The Year of the Silliest Music Research of 2003


I was reading an article from the Daily Telegraph from the UK. In the article cellist Julian Lloyd Webber commented on what he deemed as silly research.

The following is guaranteed not to show up in an advocate’s bag of tricks to justify music.

I was reading an article from the Daily Telegraph from the UK. In the article cellist Julian Lloyd Webber commented on what he deemed as silly research.

So… here is the list of the Silliest Music Research for 2003 from the UK.

Number 3 - "Neighbourhood Shopping Precinct Survey" - where different composers were played through giant speakers to discover which one would deter vandals the most (Delius won hands down).

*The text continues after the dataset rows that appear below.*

import Mathlib
import Summits.ValiantsHypothesis.ValiantsHypothesis.Theorems.LacunarySymmetroidMatrixDescartesUniversalWordEnds
import Summits.ValiantsHypothesis.ValiantsHypothesis.Theorems.LacunarySymmetroidMatrixDescartesInertiaCertificate
import Summits.ValiantsHypothesis.ValiantsHypothesis.Theorems.LacunarySymmetroidMatrixDescartesInertiaParity

/-!
# `MatrixDescartes` (stmt-ValiantsHypothesis-18050) — THE DEGENERATE DRIFT AND PARITY LAWS for the universal two-sided word
# (PSD letters on both sides of an ARBITRARY, possibly singular, pivot; no Gram matrix, no invertibility)

HONEST FRAMING.  Cell `pub-symmetroid`, seat `val-sym-mdr-p2` (gen 22); helper file `--supports` the crux
`Theses.LacunarySymmetroid.MatrixDescartes` (OPEN), NO closure claim.  Consequences of `…UniversalWordEnds` for the crux's universal
word: LOWER bounds and a congruence for the positive root count from letter data.  These are STRUCTURE laws (drift, parity), not a
ceiling: nothing here bears on the crux in its window, `stub_twoSided`, `DoorA26` / `DoorA34`, registers, or `VP ≠ VNP`.  The tree's
drift / parity laws of gen 21 (`GramDual.drift_le_card_posRoots`, `pencil_drift_le_card_posRoots`) need `det S₀ ≠ 0` and non-singular
Gram blocks; here NOTHING is assumed invertible — the price is that the end inertias are only pinned up to the kernels of the two
compressions, so the drift bound uses `ν` at one end and `ν̄` at the other, and parity needs the two compressions (not the pivot)
non-singular.

SETTING as in `…UniversalWordEnds`: real symmetric letters, pivot `S₀ = S l₀` arbitrary, all other letters PSD with `d l ≠ d l₀`;
`B_U`, `B_L` bases (killed by the upper / lower letters; FULL = spanning the joint kernel), `C_U = B_UᵀS₀B_U`, `C_L = B_LᵀS₀B_L`;
`det F ≢ 0`.

* **`univ_drift_lower_upper`** — `B_U` full: `Z₊(mult) + card α ≥ ν(C_L) + π(C_U)`, i.e. `Z₊(mult) ≥ ν(S₀|W_L) − ν̄(S₀|W_U)`.
* **`univ_drift_upper_lower`** — `B_L` full: `Z₊(mult) + card β ≥ ν(C_U) + π(C_L)`, i.e. `Z₊(mult) ≥ ν(S₀|W_U) − ν̄(S₀|W_L)`.
* `univ_eventually_negIndex_eq_large` / `_small` — if the compression is NON-SINGULAR (`ν(C_U) + π(C_U) = card α`), the end inertia is
  EXACT: `ν(F(x)) = ν(C_U)` for large `x` (resp. `= ν(C_L)` for small `x`) — with a possibly singular pivot.
* **`univ_parity`** — both compressions non-singular, `B_U`, `B_L` full: `Z₊(mult) ≡ ν(C_U) + ν(C_L) (mod 2)` (tree
  `Inertia.even_negIndex_add_negIndex_add_card_roots`).
Mechanism: the end inequalities of `…UniversalWordEnds` at a non-singular scale below all positive roots and one above all roots, and the
tree's `Inertia.dist_negIndex_le_card_roots_gap` (`|ν(F(b)) − ν(F(a))| ≤ #roots in (a,b)` with multiplicity).

[folklore] (Sylvester's law of inertia in family language; continuity of the spectrum).  Axioms `propext`, `Classical.choice`,
`Quot.sound`.  No definitions.
-/

-- layout Summits/ValiantsHypothesis/ValiantsHypothesis forces the duplicated namespace component
set_option linter.dupNamespace false

namespace Summit.ValiantsHypothesis.ValiantsHypothesis.Theorems.LacunarySymmetroidMatrixDescartes

open Polynomial Matrix Finset
open scoped BigOperators

namespace GramDual

section UniversalDrift

variable {ι κ : Type} [Fintype ι] [DecidableEq ι] [Fintype κ] [DecidableEq κ]

omit [DecidableEq κ] in
/-- Bracketing scales: given `ε > 0`, `X` and `det F ≢ 0`, there are non-singular `0 < a ≤ ε`, `a < b`, `X ≤ b` with every positive
root of `det F` in `(a, b)`. [folklore] -/
theorem exists_bracket (d : κ → ℕ) (S : κ → Matrix ι ι ℝ)
    (hdet : Matrix.det (∑ l, ((Polynomial.X : Polynomial ℝ) ^ d l) • (S l).map Polynomial.C) ≠ 0)
    {ε X : ℝ} (hε : 0 < ε) :
    ∃ a b : ℝ, 0 < a ∧ a ≤ ε ∧ a < b ∧ X ≤ b ∧ (∑ l, a ^ d l • S l).det ≠ 0 ∧ (∑ l, b ^ d l • S l).det ≠ 0 ∧
      ∀ t ∈ (Matrix.det (∑ l, ((Polynomial.X : Polynomial ℝ) ^ d l) • (S l).map Polynomial.C)).roots, 0 < t → a < t ∧ t < b := by
  classical
  set P := Matrix.det (∑ l, ((Polynomial.X : Polynomial ℝ) ^ d l) • (S l).map Polynomial.C) with hPdef
  set b : ℝ := max X (2 + (P.roots.toFinset.sum fun t => |t|)) with hbdef
  set a : ℝ := min ε (1 + ((P.roots.toFinset.filter (fun t => 0 < t)).sum fun t => t⁻¹))⁻¹ with hadef
  have hsumnn : 0 ≤ P.roots.toFinset.sum fun t => |t| := Finset.sum_nonneg fun t _ => abs_nonneg t
  have hsum'nn : 0 ≤ (P.roots.toFinset.filter (fun t => 0 < t)).sum fun t => t⁻¹ :=
    Finset.sum_nonneg fun t ht => (inv_pos.2 (Finset.mem_filter.1 ht).2).le
  have hb2 : 2 ≤ b := le_trans (by linarith) (le_max_right _ _)
  have hapos : 0 < a := lt_min hε (by positivity)
  have ha1 : a ≤ 1 := le_trans (min_le_right _ _) (inv_le_one_of_one_le₀ (by linarith))
  have hroot_lt_b : ∀ t ∈ P.roots, t < b := by
    intro t ht
    have hmem : t ∈ P.roots.toFinset := Multiset.mem_toFinset.2 ht
    have h1 : |t| ≤ P.roots.toFinset.sum fun t => |t| :=
      Finset.single_le_sum (f := fun t => |t|) (fun t _ => abs_nonneg t) hmem
    have h2 : t ≤ |t| := le_abs_self t
    have h3 : 2 + (P.roots.toFinset.sum fun t => |t|) ≤ b := le_max_right _ _
    linarith
  have hroot_gt_a : ∀ t ∈ P.roots, 0 < t → a < t := by
    intro t ht htpos
    have hmem : t ∈ P.roots.toFinset.filter (fun t => 0 < t) :=
      Finset.mem_filter.2 ⟨Multiset.mem_toFinset.2 ht, htpos⟩
    have h1 : t⁻¹ ≤ (P.roots.toFinset.filter (fun t => 0 < t)).sum fun t => t⁻¹ :=
      Finset.single_le_sum (f := fun t => t⁻¹) (fun s hs => (inv_pos.2 (Finset.mem_filter.1 hs).2).le) hmem
    have h2 : t⁻¹ < 1 + (P.roots.toFinset.filter (fun t => 0 < t)).sum fun t => t⁻¹ := by linarith
    calc a ≤ (1 + (P.roots.toFinset.filter (fun t => 0 < t)).sum fun t => t⁻¹)⁻¹ := min_le_right _ _
      _ < t⁻¹⁻¹ := inv_strictAnti₀ (inv_pos.2 htpos) h2
      _ = t := inv_inv t
  have hmem_of_det : ∀ s : ℝ, (∑ l, s ^ d l • S l).det = 0 → s ∈ P.roots := by
    intro s h0
    rw [Polynomial.mem_roots hdet, Polynomial.IsRoot.def, hPdef, DefiniteMoments.eval_det_pencil]
    exact h0
  refine ⟨a, b, hapos, min_le_left _ _, by linarith, le_max_left _ _, fun h0 => ?_, fun h0 => ?_,
    fun t ht htpos => ⟨hroot_gt_a t ht htpos, hroot_lt_b t ht⟩⟩
  · exact lt_irrefl a (hroot_gt_a a (hmem_of_det a h0) hapos)
  · exact lt_irrefl b (hroot_lt_b b (hmem_of_det b h0))

/-- Roots in a bracket `(a, b)` containing all positive roots are the positive roots. [folklore] -/
theorem filter_Ioo_eq_filter_pos {P : Polynomial ℝ} {a b : ℝ} (ha : 0 < a)
    (hwin : ∀ t ∈ P.roots, 0 < t → a < t ∧ t < b) :
    P.roots.filter (fun t => a < t ∧ t < b) = P.roots.filter (fun t => 0 < t) :=
  Multiset.filter_congr fun t ht => ⟨fun h => lt_trans ha h.1, fun h => hwin t ht h⟩

/-- **DEGENERATE DRIFT LAW, I** (`B_U` full, any `B_L` killed by the lower letters): `Z₊(mult) + card α ≥ ν(C_L) + π(C_U)`. [folklore] -/
theorem univ_drift_lower_upper (d : κ → ℕ) (S : κ → Matrix ι ι ℝ) (hS : ∀ l, (S l).IsSymm) (l₀ : κ)
    (hpsd : ∀ l, l ≠ l₀ → (S l).PosSemidef) (hd : ∀ l, l ≠ l₀ → d l ≠ d l₀)
    (hdet : Matrix.det (∑ l, ((Polynomial.X : Polynomial ℝ) ^ d l) • (S l).map Polynomial.C) ≠ 0)
    {α β : Type} [Fintype α] [DecidableEq α] [Fintype β] [DecidableEq β]
    (BU : Matrix ι α ℝ) (hBU : ∀ l, d l₀ < d l → S l * BU = 0)
    (hBUspan : ∀ v : ι → ℝ, (∀ l, d l₀ < d l → S l *ᵥ v = 0) → ∃ c : α → ℝ, BU *ᵥ c = v)
    (BL : Matrix ι β ℝ) (hBL : ∀ l, d l < d l₀ → S l * BL = 0)
    (hCU : (BUᵀ * S l₀ * BU).IsHermitian) (hCL : (BLᵀ * S l₀ * BL).IsHermitian) :
    Fintype.card {j // hCL.eigenvalues j < 0} + Fintype.card {j // 0 < hCU.eigenvalues j}
      ≤ Multiset.card ((Matrix.det (∑ l, ((Polynomial.X : Polynomial ℝ) ^ d l) • (S l).map Polynomial.C)).roots.filter
        (fun t => 0 < t)) + Fintype.card α := by
  classical
  obtain ⟨X, hX, hlarge⟩ := univ_eventually_negIndex_le_large d S hS l₀ hpsd hd BU hBU hBUspan hCU
  obtain ⟨ε, hε, hsmall⟩ := univ_eventually_negIndex_ge_small d S hS l₀ hpsd hd BL hBL hCL
  obtain ⟨a, b, ha0, haε, hab, hXb, ha, hb, hwin⟩ := exists_bracket d S hdet (X := X) hε
  have hdist := Inertia.dist_negIndex_le_card_roots_gap d S hS hdet hab.le ha hb
  rw [filter_Ioo_eq_filter_pos ha0 hwin] at hdist
  have h1 := hlarge b hXb
  have h2 := hsmall a ha0 haε
  have h3 := Nat.dist_tri_left (Fintype.card {j // (Inertia.isHermitian_pencil d S hS b).eigenvalues j < 0})
    (Fintype.card {j // (Inertia.isHermitian_pencil d S hS a).eigenvalues j < 0})
  have h4 := Nat.dist_tri_left' (Fintype.card {j // (Inertia.isHermitian_pencil d S hS b).eigenvalues j < 0})
    (Fintype.card {j // (Inertia.isHermitian_pencil d S hS a).eigenvalues j < 0})
  omega

/-- **DEGENERATE DRIFT LAW, II** (`B_L` full, any `B_U` killed by the upper letters): `Z₊(mult) + card β ≥ ν(C_U) + π(C_L)`. [folklore] -/
theorem univ_drift_upper_lower (d : κ → ℕ) (S : κ → Matrix ι ι ℝ) (hS : ∀ l, (S l).IsSymm) (l₀ : κ)
    (hpsd : ∀ l, l ≠ l₀ → (S l).PosSemidef) (hd : ∀ l, l ≠ l₀ → d l ≠ d l₀)
    (hdet : Matrix.det (∑ l, ((Polynomial.X : Polynomial ℝ) ^ d l) • (S l).map Polynomial.C) ≠ 0)
    {α β : Type} [Fintype α] [DecidableEq α] [Fintype β] [DecidableEq β]
    (BU : Matrix ι α ℝ) (hBU : ∀ l, d l₀ < d l → S l * BU = 0)
    (BL : Matrix ι β ℝ) (hBL : ∀ l, d l < d l₀ → S l * BL = 0)
    (hBLspan : ∀ v : ι → ℝ, (∀ l, d l < d l₀ → S l *ᵥ v = 0) → ∃ c : β → ℝ, BL *ᵥ c = v)
    (hCU : (BUᵀ * S l₀ * BU).IsHermitian) (hCL : (BLᵀ * S l₀ * BL).IsHermitian) :
    Fintype.card {j // hCU.eigenvalues j < 0} + Fintype.card {j // 0 < hCL.eigenvalues j}
      ≤ Multiset.card ((Matrix.det (∑ l, ((Polynomial.X : Polynomial ℝ) ^ d l) • (S l).map Polynomial.C)).roots.filter
        (fun t => 0 < t)) + Fintype.card β := by
  classical
  obtain ⟨X, hX, hlarge⟩ := univ_eventually_negIndex_ge_large d S hS l₀ hpsd hd BU hBU hCU
  obtain ⟨ε, hε, hsmall⟩ := univ_eventually_negIndex_le_small d S hS l₀ hpsd hd BL hBL hBLspan hCL
  obtain ⟨a, b, ha0, haε, hab, hXb, ha, hb, hwin⟩ := exists_bracket d S hdet (X := X) hε
  have hdist := Inertia.dist_negIndex_le_card_roots_gap d S hS hdet hab.le ha hb
  rw [filter_Ioo_eq_filter_pos ha0 hwin] at hdist
  have h1 := hlarge b hXb
  have h2 := hsmall a ha0 haε
  have h3 := Nat.dist_tri_left (Fintype.card {j // (Inertia.isHermitian_pencil d S hS b).eigenvalues j < 0})
    (Fintype.card {j // (Inertia.isHermitian_pencil d S hS a).eigenvalues j < 0})
  have h4 := Nat.dist_tri_left' (Fintype.card {j // (Inertia.isHermitian_pencil d S hS b).eigenvalues j < 0})
    (Fintype.card {j // (Inertia.isHermitian_pencil d S hS a).eigenvalues j < 0})
  omega

/-- **Exact upper end inertia with a non-singular compression**: `B_U` full, `ν(C_U) + π(C_U) = card α` ⇒ `ν(F(x)) = ν(C_U)` for all
large `x`. [folklore] -/
theorem univ_eventually_negIndex_eq_large (d : κ → ℕ) (S : κ → Matrix ι ι ℝ) (hS : ∀ l, (S l).IsSymm) (l₀ : κ)
    (hpsd : ∀ l, l ≠ l₀ → (S l).PosSemidef) (hd : ∀ l, l ≠ l₀ → d l ≠ d l₀)
    {α : Type} [Fintype α] [DecidableEq α] (BU : Matrix ι α ℝ) (hBU : ∀ l, d l₀ < d l → S l * BU = 0)
    (hBUspan : ∀ v : ι → ℝ, (∀ l, d l₀ < d l → S l *ᵥ v = 0) → ∃ c : α → ℝ, BU *ᵥ c = v)
    (hCU : (BUᵀ * S l₀ * BU).IsHermitian)
    (hnons : Fintype.card {j // hCU.eigenvalues j < 0} + Fintype.card {j // 0 < hCU.eigenvalues j} = Fintype.card α) :
    ∃ X : ℝ, 0 < X ∧ ∀ x : ℝ, X ≤ x →
      Fintype.card {j // (Inertia.isHermitian_pencil d S hS x).eigenvalues j < 0} = Fintype.card {j // hCU.eigenvalues j < 0} := by
  obtain ⟨X, hX, hle⟩ := univ_eventually_negIndex_le_large d S hS l₀ hpsd hd BU hBU hBUspan hCU
  obtain ⟨X', hX', hge⟩ := univ_eventually_negIndex_ge_large d S hS l₀ hpsd hd BU hBU hCU
  refine ⟨max X X', lt_max_of_lt_left hX, fun x hx => ?_⟩
  have h1 := hle x (le_trans (le_max_left _ _) hx)
  have h2 := hge x (le_trans (le_max_right _ _) hx)
  omega

/-- **Exact lower end inertia with a non-singular compression**: `B_L` full, `ν(C_L) + π(C_L) = card β` ⇒ `ν(F(x)) = ν(C_L)` for all
small `x > 0`. [folklore] -/
theorem univ_eventually_negIndex_eq_small (d : κ → ℕ) (S : κ → Matrix ι ι ℝ) (hS : ∀ l, (S l).IsSymm) (l₀ : κ)
    (hpsd : ∀ l, l ≠ l₀ → (S l).PosSemidef) (hd : ∀ l, l ≠ l₀ → d l ≠ d l₀)
    {β : Type} [Fintype β] [DecidableEq β] (BL : Matrix ι β ℝ) (hBL : ∀ l, d l < d l₀ → S l * BL = 0)
    (hBLspan : ∀ v : ι → ℝ, (∀ l, d l < d l₀ → S l *ᵥ v = 0) → ∃ c : β → ℝ, BL *ᵥ c = v)
    (hCL : (BLᵀ * S l₀ * BL).IsHermitian)
    (hnons : Fintype.card {j // hCL.eigenvalues j < 0} + Fintype.card {j // 0 < hCL.eigenvalues j} = Fintype.card β) :
    ∃ ε : ℝ, 0 < ε ∧ ∀ x : ℝ, 0 < x → x ≤ ε →
      Fintype.card {j // (Inertia.isHermitian_pencil d S hS x).eigenvalues j < 0} = Fintype.card {j // hCL.eigenvalues j < 0} := by
  obtain ⟨ε, hε, hle⟩ := univ_eventually_negIndex_le_small d S hS l₀ hpsd hd BL hBL hBLspan hCL
  obtain ⟨ε', hε', hge⟩ := univ_eventually_negIndex_ge_small d S hS l₀ hpsd hd BL hBL hCL
  refine ⟨min ε ε', lt_min hε hε', fun x hx0 hx => ?_⟩
  have h1 := hle x hx0 (le_trans hx (min_le_left _ _))
  have h2 := hge x hx0 (le_trans hx (min_le_right _ _))
  omega

/-- **DEGENERATE PARITY LAW**: both compressions non-singular, both bases full, `det F ≢ 0` ⇒ `Z₊(mult) + ν(C_U) + ν(C_L)` is even.
[folklore] -/
theorem univ_parity (d : κ → ℕ) (S : κ → Matrix ι ι ℝ) (hS : ∀ l, (S l).IsSymm) (l₀ : κ)
    (hpsd : ∀ l, l ≠ l₀ → (S l).PosSemidef) (hd : ∀ l, l ≠ l₀ → d l ≠ d l₀)
    (hdet : Matrix.det (∑ l, ((Polynomial.X : Polynomial ℝ) ^ d l) • (S l).map Polynomial.C) ≠ 0)
    {α β : Type} [Fintype α] [DecidableEq α] [Fintype β] [DecidableEq β]
    (BU : Matrix ι α ℝ) (hBU : ∀ l, d l₀ < d l → S l * BU = 0)
    (hBUspan : ∀ v : ι → ℝ, (∀ l, d l₀ < d l → S l *ᵥ v = 0) → ∃ c : α → ℝ, BU *ᵥ c = v)
    (BL : Matrix ι β ℝ) (hBL : ∀ l, d l < d l₀ → S l * BL = 0)
    (hBLspan : ∀ v : ι → ℝ, (∀ l, d l < d l₀ → S l *ᵥ v = 0) → ∃ c : β → ℝ, BL *ᵥ c = v)
    (hCU : (BUᵀ * S l₀ * BU).IsHermitian) (hCL : (BLᵀ * S l₀ * BL).IsHermitian)
    (hnonsU : Fintype.card {j // hCU.eigenvalues j < 0} + Fintype.card {j // 0 < hCU.eigenvalues j} = Fintype.card α)
    (hnonsL : Fintype.card {j // hCL.eigenvalues j < 0} + Fintype.card {j // 0 < hCL.eigenvalues j} = Fintype.card β) :
    Even (Multiset.card ((Matrix.det (∑ l, ((Polynomial.X : Polynomial ℝ) ^ d l) • (S l).map Polynomial.C)).roots.filter
        (fun t => 0 < t)) + Fintype.card {j // hCU.eigenvalues j < 0} + Fintype.card {j // hCL.eigenvalues j < 0}) := by
  classical
  obtain ⟨X, hX, hlarge⟩ := univ_eventually_negIndex_eq_large d S hS l₀ hpsd hd BU hBU hBUspan hCU hnonsU
  obtain ⟨ε, hε, hsmall⟩ := univ_eventually_negIndex_eq_small d S hS l₀ hpsd hd BL hBL hBLspan hCL hnonsL
  obtain ⟨a, b, ha0, haε, hab, hXb, ha, hb, hwin⟩ := exists_bracket d S hdet (X := X) hε
  have hpar := Inertia.even_negIndex_add_negIndex_add_card_roots d S hS hab.le ha hb
  rw [filter_Ioo_eq_filter_pos ha0 hwin, hsmall a ha0 haε, hlarge b hXb] at hpar
  obtain ⟨k, hk⟩ := hpar
  exact ⟨k, by omega⟩

end UniversalDrift

end GramDual

end Summit.ValiantsHypothesis.ValiantsHypothesis.Theorems.LacunarySymmetroidMatrixDescartes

Number 2 - "Leicester University Muzak survey" - undertaken in just one restaurant, which revealed that its clientele spent "up to £2 per head more on their starters, desserts and coffee" when Mozart was played instead of Britney Spears because classical music caused them to "feel a bit posh".

And the grand prize winner of the "silliest classical music survey of 2003" stakes goes to:

Tufts University in Massachusetts! After two years of painstaking research, engineering professor Dr Charles Rogers and his Tufts colleagues declared – no doubt to a fanfare – "that freezing trumpets did not make them sound any different". The announcement was made without much, er, fanfare. (http://tuftsjournal.tufts.edu/briefs/hold_the_ice.shtml)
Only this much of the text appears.